10.1 Phenobarbital (PHB)

The most common antiepileptic drugs used to treat neonatal seizures are PHB and phenytoin. In this review, 17 of the articles had neonates who had received PHB either as first line or second line therapy. Spagnoli, et al. [21] Dwivedi, et al. [22] Nataraja, et al. [23] and Low, et al. [24] assessed PHB on its own, looking at either the response rate, the short-term effects or the effect of withholding maintenance. Spagnoli, et al. [21] investigated 91 newborns who had received PHB. 62.6% of them responded completely to the treatment and 16.5% responded partially (an additional PHB bolus was necessary). Low, et al. [24] revealed similar results that showed that a loading dose of PHB resulted in significantly reduced seizure burden within 1 hour of administration. 65% of cases had seizure cessation when the dose administered was 20mg/kg. However, this reduction was shown to be temporary and was likely to return beyond 4 hours of administration. Low, et al. [24] also found that doses at 20mg/kg showed significantly more effectiveness in reducing seizure burden than doses at 10mg/kg.

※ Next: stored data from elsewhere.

import Summits.HodgeConjecture.HodgeConjecture.Theorems.F0P3bPNullGeneration
import Mathlib.Analysis.InnerProductSpace.Basic
import Mathlib.Order.PartialSups
import HarnessLib

/-!
# Crux `H413` — RUNG 1½ «ISOTYPY FROM A NULL CORE», brick B1: in a UNITARY `(𝔤, K)`-datum of `U(α, β)` the submodule generated by a
# `K`-irreducible null core is IRREDUCIBLE, and its null vectors are exactly the core

Floor-0 programme P3 «U3-mult», seat F0P3-p02 (g3); crux item stmt-HodgeConjecture-24833 (`HCCMUnconditional.H413`); design note
`F0/P3/STATUS.md` 2026-08-31T01:1xZ (road «F1a in-house at the pin»).  HC_CM is proved only modulo the printed citations until rung 0 closes.

Currency = the T6 layer's (★ `F0P3bPPartOperators`, ★ `F0P3bPNullGeneration`, F0P3-p01 (g2)): a pair datum `(ρK, ρ𝔤)` of `U(α, β) =
uFormGroup α β` on a complex vector space `V`, the operators `pOp ρ𝔤 c X = ρX + c ρ⁅z₀, X⁆` (`N = pOp μ` the nullity operator, `P = pOp (−μ)`
the raising operator, `μ² = −1`), a NULL CORE `E` (`hEn`: `N(x_s) E = 0`; `hEk`: `𝔨`-stable; `hEK`: `K`-stable) of `z₀`-weight `w`, its graded
pieces `grade ρ𝔤 μ E n` (`G₀ = E`, `G_{n+1} = Σ_s P(x_s) G_n ⊆ eigenspace(ρz₀, w + nμ)`) and the generated `(𝔤, K)`-submodule `gen ρ𝔤 μ E = ⨆ G_n`.
NEW HYPOTHESIS here: `V` is an inner-product space on which `𝔤` acts by SKEW-HERMITIAN operators,
`⟪ρ𝔤 X v, w⟫ + ⟪v, ρ𝔤 X w⟫ = 0` (hypothesis `hU`; for the archimedean module of a discrete automorphic representation this is ★
`DiscreteAutomorphicRep.inner_archRepLie_add_inner_archRepLie_eq_zero`, [BorelWallach2000, 0 §2.5]).  Nothing else: no admissibility, no
finite-dimensionality of `E`, no `ad_compat`, no invariance of the inner product under `K`.

* §1 Skewness bookkeeping: `inner_pOp_left` (`⟪pOp c X v, w⟫ = −⟪v, pOp c̄ X w⟫`, so `P(X)* = −N(X)` when `μ̄ = −μ`), eigenvalues of the skew
  operator `ρz₀` are imaginary and its eigenvectors for distinct eigenvalues are orthogonal (`inner_eq_zero_of_eigenvalue_ne`).
* §2 The filtration `partialSups (grade ρ𝔤 μ E) m = G₀ ⊔ … ⊔ G_m`: lowered by `N(X)` (`pOp_mem_partialSups`), orthogonal to `G_{m+1}`
  (`inner_eq_zero_of_mem_partialSups`), exhausting `gen` (`exists_mem_partialSups_of_mem_gen`); a null vector is orthogonal to every `G_{m+1}`
  (`inner_eq_zero_of_null`).
* §3 **`mem_core_of_null`**: a vector of `gen ρ𝔤 μ E` killed by all `N(x_s)` lies in `E` — the null vectors of the generated module are EXACTLY the
  core (the unitary counterpart, WITHOUT irreducibility, of ★ `F0P3bPNullIrreducible.nullWeightSpace_eq_bot_of_ne`).
* §4 **`eq_bot_or_eq_gen_of_isGKSubmodule`**: if `E` has no `K`-stable subspace meeting it other than `⊥` and `E` (`hEirr`), every
  `(𝔤, K)`-submodule `W ≤ gen ρ𝔤 μ E` is `⊥` or `gen ρ𝔤 μ E`; `inf_gen_eq_bot_or_gen_le` (any `(𝔤, K)`-submodule `W` of `V`: `W ⊓ gen = ⊥` or
  `gen ≤ W`).  Proof: a non-zero `W` missing `E` contains, by lowering with `N(x_s)` inside the filtration, a non-zero NULL vector, which lies in
  `E` by §3 — contradiction; if `W` meets `E` it contains `E` (`hEirr`) hence `gen`.  This is the «lowest `K`-type» irreducibility mechanism
  of the holomorphic discrete series ([BorelWallach2000, II §4.1–4.2]; [KnappVogan1995, §II.4]; [Rogawski1990, §15.2]) in its most elementary
  form; it is the algebraic heart of detecting the archimedean module of a `P` containing a holomorphic cotangent form by an irreducible module
  WITHOUT the letter F1a (`DiscreteAutomorphicRep.ArchIsotypy`).

No definition, no sorry, no named fact.

References: [BorelWallach2000] A. Borel, N. Wallach, 2nd ed. (2000), 0 §2.5, II §4.1–4.2; [KnappVogan1995] A. Knapp, D. Vogan, *Cohomological
induction and unitary representations* (1995), §II.4; [Rogawski1990] J. Rogawski, Ann. of Math. Stud. 123, §15.2.
-/

-- Mathlib idiom (as in `GKModules`, `GKCohomology`, the `Upq*` files and the T6 layer): commutator bracket on `Module.End`
attribute [local instance 100] LieRing.ofAssociativeRing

One study compared the response rate of PHB and phenytoin. Pathak, et al. [25] randomly allocated 109 infants into two groups (55 to phenytoin and 54 to PHB). The results were significant for PHB. Only 14.5% of neonates who received phenytoin had seizure cessation, while 72.2% of neonates who received PHB achieved seizure cessation. This superiority of PHB was evident as a single drug and even after crossover with phenytoin.

10.1.1 Withholding PHB maintenance

PHB in neonates may be associated with adverse neurological outcome following long-term administration, therefore, the continuation or withdrawal of PHB has been debated. This review found three articles (Jindal, et al. [26] Saxena, et al. [27]Natarajan, et al. [23]) that investigated the effect of early withdrawal of PHB. Jindal, et al, [21]reported similar incidence rates of seizure recurrence in the PHB withdrawal and PHB continued groups. The study was conducted with neonates who had initially received a loading dose of PHB of 20mg/kg and remained seizure free after 12 hours of the loading dose.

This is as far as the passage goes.